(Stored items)
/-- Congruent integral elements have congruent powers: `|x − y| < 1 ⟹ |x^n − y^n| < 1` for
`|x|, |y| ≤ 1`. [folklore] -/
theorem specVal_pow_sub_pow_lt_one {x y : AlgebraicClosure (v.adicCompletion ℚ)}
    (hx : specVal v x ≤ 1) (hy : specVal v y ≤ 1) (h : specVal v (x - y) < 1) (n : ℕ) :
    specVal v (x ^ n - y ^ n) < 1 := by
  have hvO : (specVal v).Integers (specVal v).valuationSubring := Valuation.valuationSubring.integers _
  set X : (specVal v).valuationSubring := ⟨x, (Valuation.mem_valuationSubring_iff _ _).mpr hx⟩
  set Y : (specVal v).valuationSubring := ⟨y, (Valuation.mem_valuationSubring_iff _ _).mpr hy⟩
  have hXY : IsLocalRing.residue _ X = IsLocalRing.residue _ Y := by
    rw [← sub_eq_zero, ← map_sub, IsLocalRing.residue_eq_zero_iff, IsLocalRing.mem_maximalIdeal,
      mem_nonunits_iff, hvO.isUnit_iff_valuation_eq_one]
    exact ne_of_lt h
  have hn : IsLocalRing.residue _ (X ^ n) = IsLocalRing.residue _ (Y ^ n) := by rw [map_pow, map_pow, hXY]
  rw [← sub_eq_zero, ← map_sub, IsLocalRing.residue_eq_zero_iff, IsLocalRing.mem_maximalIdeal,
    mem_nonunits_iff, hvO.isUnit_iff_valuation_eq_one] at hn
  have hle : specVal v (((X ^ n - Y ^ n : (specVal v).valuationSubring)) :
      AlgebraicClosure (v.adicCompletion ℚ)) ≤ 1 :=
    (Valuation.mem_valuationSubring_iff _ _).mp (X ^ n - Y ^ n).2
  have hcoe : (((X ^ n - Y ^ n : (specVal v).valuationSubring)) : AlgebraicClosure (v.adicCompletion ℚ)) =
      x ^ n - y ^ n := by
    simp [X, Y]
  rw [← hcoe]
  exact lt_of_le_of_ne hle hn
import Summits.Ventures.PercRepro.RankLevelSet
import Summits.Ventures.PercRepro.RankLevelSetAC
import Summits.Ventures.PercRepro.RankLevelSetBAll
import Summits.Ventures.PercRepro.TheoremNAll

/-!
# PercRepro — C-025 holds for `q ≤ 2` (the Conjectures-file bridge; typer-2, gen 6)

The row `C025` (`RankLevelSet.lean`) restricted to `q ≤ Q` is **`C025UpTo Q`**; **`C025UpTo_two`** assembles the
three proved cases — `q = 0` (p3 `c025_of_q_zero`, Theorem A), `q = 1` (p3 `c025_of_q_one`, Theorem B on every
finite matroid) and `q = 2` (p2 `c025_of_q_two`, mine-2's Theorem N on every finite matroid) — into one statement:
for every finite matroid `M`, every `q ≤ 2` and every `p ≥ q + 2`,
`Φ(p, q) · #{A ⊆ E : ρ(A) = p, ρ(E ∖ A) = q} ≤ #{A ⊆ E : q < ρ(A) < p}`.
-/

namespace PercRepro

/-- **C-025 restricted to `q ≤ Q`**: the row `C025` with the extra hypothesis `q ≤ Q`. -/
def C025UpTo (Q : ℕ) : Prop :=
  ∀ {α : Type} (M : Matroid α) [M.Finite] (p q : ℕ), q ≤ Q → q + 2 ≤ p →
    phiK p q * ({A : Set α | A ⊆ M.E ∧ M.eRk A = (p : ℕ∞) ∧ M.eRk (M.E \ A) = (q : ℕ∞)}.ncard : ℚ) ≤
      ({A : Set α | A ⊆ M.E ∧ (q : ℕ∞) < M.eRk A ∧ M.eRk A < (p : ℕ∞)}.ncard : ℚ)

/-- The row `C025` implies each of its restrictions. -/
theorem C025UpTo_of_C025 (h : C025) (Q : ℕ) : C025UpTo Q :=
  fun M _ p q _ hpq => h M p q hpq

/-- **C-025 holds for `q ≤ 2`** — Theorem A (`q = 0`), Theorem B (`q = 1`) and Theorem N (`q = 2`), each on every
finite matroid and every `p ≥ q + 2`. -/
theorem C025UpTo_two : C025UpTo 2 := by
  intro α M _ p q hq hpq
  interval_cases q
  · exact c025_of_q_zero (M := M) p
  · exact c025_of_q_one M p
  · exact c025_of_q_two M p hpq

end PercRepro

Task objective:
Using the data above, extract exactly the lines from the one that holds "(Valuation.mem_valuationSubring_iff _ _).mp (X" to the one that holds "c025_of_q_zero (M := M) p", both ends included, and no others.

Response area:
    (Valuation.mem_valuationSubring_iff _ _).mp (X ^ n - Y ^ n).2
  have hcoe : (((X ^ n - Y ^ n : (specVal v).valuationSubring)) : AlgebraicClosure (v.adicCompletion ℚ)) =
      x ^ n - y ^ n := by
    simp [X, Y]
  rw [← hcoe]
  exact lt_of_le_of_ne hle hn
import Summits.Ventures.PercRepro.RankLevelSet
import Summits.Ventures.PercRepro.RankLevelSetAC
import Summits.Ventures.PercRepro.RankLevelSetBAll
import Summits.Ventures.PercRepro.TheoremNAll

/-!
# PercRepro — C-025 holds for `q ≤ 2` (the Conjectures-file bridge; typer-2, gen 6)

The row `C025` (`RankLevelSet.lean`) restricted to `q ≤ Q` is **`C025UpTo Q`**; **`C025UpTo_two`** assembles the
three proved cases — `q = 0` (p3 `c025_of_q_zero`, Theorem A), `q = 1` (p3 `c025_of_q_one`, Theorem B on every
finite matroid) and `q = 2` (p2 `c025_of_q_two`, mine-2's Theorem N on every finite matroid) — into one statement:
for every finite matroid `M`, every `q ≤ 2` and every `p ≥ q + 2`,
`Φ(p, q) · #{A ⊆ E : ρ(A) = p, ρ(E ∖ A) = q} ≤ #{A ⊆ E : q < ρ(A) < p}`.
-/

namespace PercRepro

/-- **C-025 restricted to `q ≤ Q`**: the row `C025` with the extra hypothesis `q ≤ Q`. -/
def C025UpTo (Q : ℕ) : Prop :=
  ∀ {α : Type} (M : Matroid α) [M.Finite] (p q : ℕ), q ≤ Q → q + 2 ≤ p →
    phiK p q * ({A : Set α | A ⊆ M.E ∧ M.eRk A = (p : ℕ∞) ∧ M.eRk (M.E \ A) = (q : ℕ∞)}.ncard : ℚ) ≤
      ({A : Set α | A ⊆ M.E ∧ (q : ℕ∞) < M.eRk A ∧ M.eRk A < (p : ℕ∞)}.ncard : ℚ)

/-- The row `C025` implies each of its restrictions. -/
theorem C025UpTo_of_C025 (h : C025) (Q : ℕ) : C025UpTo Q :=
  fun M _ p q _ hpq => h M p q hpq

/-- **C-025 holds for `q ≤ 2`** — Theorem A (`q = 0`), Theorem B (`q = 1`) and Theorem N (`q = 2`), each on every
finite matroid and every `p ≥ q + 2`. -/
theorem C025UpTo_two : C025UpTo 2 := by
  intro α M _ p q hq hpq
  interval_cases q
  · exact c025_of_q_zero (M := M) p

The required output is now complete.